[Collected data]
import Summits.Ventures.CertifiedManyBodySolver.Observables.StiffnessTLKineticTTOrbitDictionary
import Summits.Ventures.CertifiedManyBodySolver.Observables.StiffnessTPrimeSegmentLeaf
import Literature.MathematicalPhysics.QuantumLattice.HubbardTTPrimeApexRow
import HarnessLib

/-!
# Ventures/CertifiedManyBodySolver — Observables/StiffnessApexTransport.lean

HONEST FRAMING: one-sided certified CEILINGS on the uniform flux stiffness (t–t′ f-sum class), TRANSPORTED across the `(t′, U)`
plane; a ceiling never speaks to the presence of order; not a `T_c` estimate, not a superconductivity verdict; every leaf below is
CONDITIONAL on the source row / row family it names. Zero compute, no definition, no claim node, no `sorry`.

Cell `pub/hubbard-downfold` (D-0150 L-DF2 «box ↦ one word»), seat `hubbard-downfold-unc-2` (`prover-hubbard-downfold-unc-2-g13-0`); written
for the `U`-INTERIOR of the hubbard-obs M2(b) box «La214-E» `[−3/10, −1/5] × [29/5, 74/5] × n = 1` (obs RULING (bbb) d298 (bbb3): «corners +
t′-edges certified, U-interior uncovered»; the `t′ ≠ 0` `U`-ray by the kinematic diagonal allowance is content-free, director R3′).

THE APEX RULE (`Literature/…/HubbardTTPrimeApexRow`): for torus-limit ground states `ω_A` at `A = (t′_A, U_A)`, `ω_P` at `P = (t′_P, U_P)`,
`0 ≤ U_A < U_P`, same density, `U_P·(var. ineq. at A) + U_A·(var. ineq. at P)` eliminates the double occupancy: `e_{Φ(1,κ,0)}(ω_A) ≤ e_{Φ(1,κ,0)}(ω_P)`,
`κ` = the `t′`-intercept of the line `AP` at `U = 0`. The `D₄`-mean `t–t′` f-sum functional IS `−¼e_{Φ(1,2t′,0)}` (p2's dictionary), so for `A` on
the segment from the APEX `(2t′_P, 0)` to `P` (`U_P·t′_A = (2U_P − U_A)·t′_P`) the f-sum ceiling of the class at `P` is bounded EXACTLY by
`−¼e_{Φ(1,2t′_P,0)}(ω_A)`: ceilings flow from larger-`|t′|` / lower-`U` sources into a box (`U_A = 0` = the kinematic leaf, `U_A → U_P` = the point).
At half filling (`t′·K₂ ≤ 0`) the source's OWN f-sum word bounds the target's, either sign of `t′`.

* §1 dictionary at an arbitrary hopping slot; §2 ANY density: leaf at `P` from a one-body floor on the SOURCE class (`…_of_forall_apexSource_oneBody_ge`),
  from a source orbit row for the TARGET's operator (`…_of_apexSource_orbitLowerRow`), from the source's own row + a `K₂` sign (`…_of_diagHop_sign`);
* §3 HALF FILLING: source's own row ⇒ leaf at `P` (`…_halfFilling_of_apexSource_fsumRow`); ONE corner row ⇒ its whole apex curve
  `(t′_A U/(2U − U_A), U)`, `U > U_A` (the «La214-E» corner `(29/5, 1, −3/10)` word holds verbatim at `(8,1,−4/17)`, `(10,1,−15/71)`, `(58/5,1,−1/5)`);
* §4 BOX instrument: a row FAMILY on the source segment `[p(2 − U_A/U_max), q]` at ONE station `U_A` (the shape a shared-dual segment certificate
  delivers, `StiffnessTPrimeSegmentLeaf`) words the WHOLE box `[p, q] × [U_A, U_max]` (`…_on_box_…`, two-corner `…_chord`);
* «La214-E» instances (one station `29/5` with segment `[−357/740, −1/5]`; three stations `29/5, 8, 11` with overhang only to `≈ −0.383`) are in
  the companion `Observables/StiffnessApexTransportLaBoxE.lean`. Box word = worst source word; the overhang beyond `−3/10` is the price.

NOT said: nothing flows toward smaller `U`; a LEAF transports nowhere — only ROWS do; `λ ≠ 0` words are not of this form; no `T > 0`; no number.

References: T. Koma, H. Tasaki, J. Stat. Phys. 76 (1994) 745, §1 [KomaTasaki1994]; D. J. Scalapino, S. R. White, S.-C. Zhang, PRB 47 (1993)
7995, §II [ScalapinoWhiteZhang1993]; T. Hazra, N. Verma, M. Randeria, PRX 9 (2019) 031049, eq. (4) [HazraVermaRanderia2019].
-/

noncomputable section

● **Description of the task**
Show me every line in the data above that includes "overhang".

● **Solution**
* «La214-E» instances (one station `29/5` with segment `[−357/740, −1/5]`; three stations `29/5, 8, 11` with overhang only to `≈ −0.383`) are in
  the companion `Observables/StiffnessApexTransportLaBoxE.lean`. Box word = worst source word; the overhang beyond `−3/10` is the price.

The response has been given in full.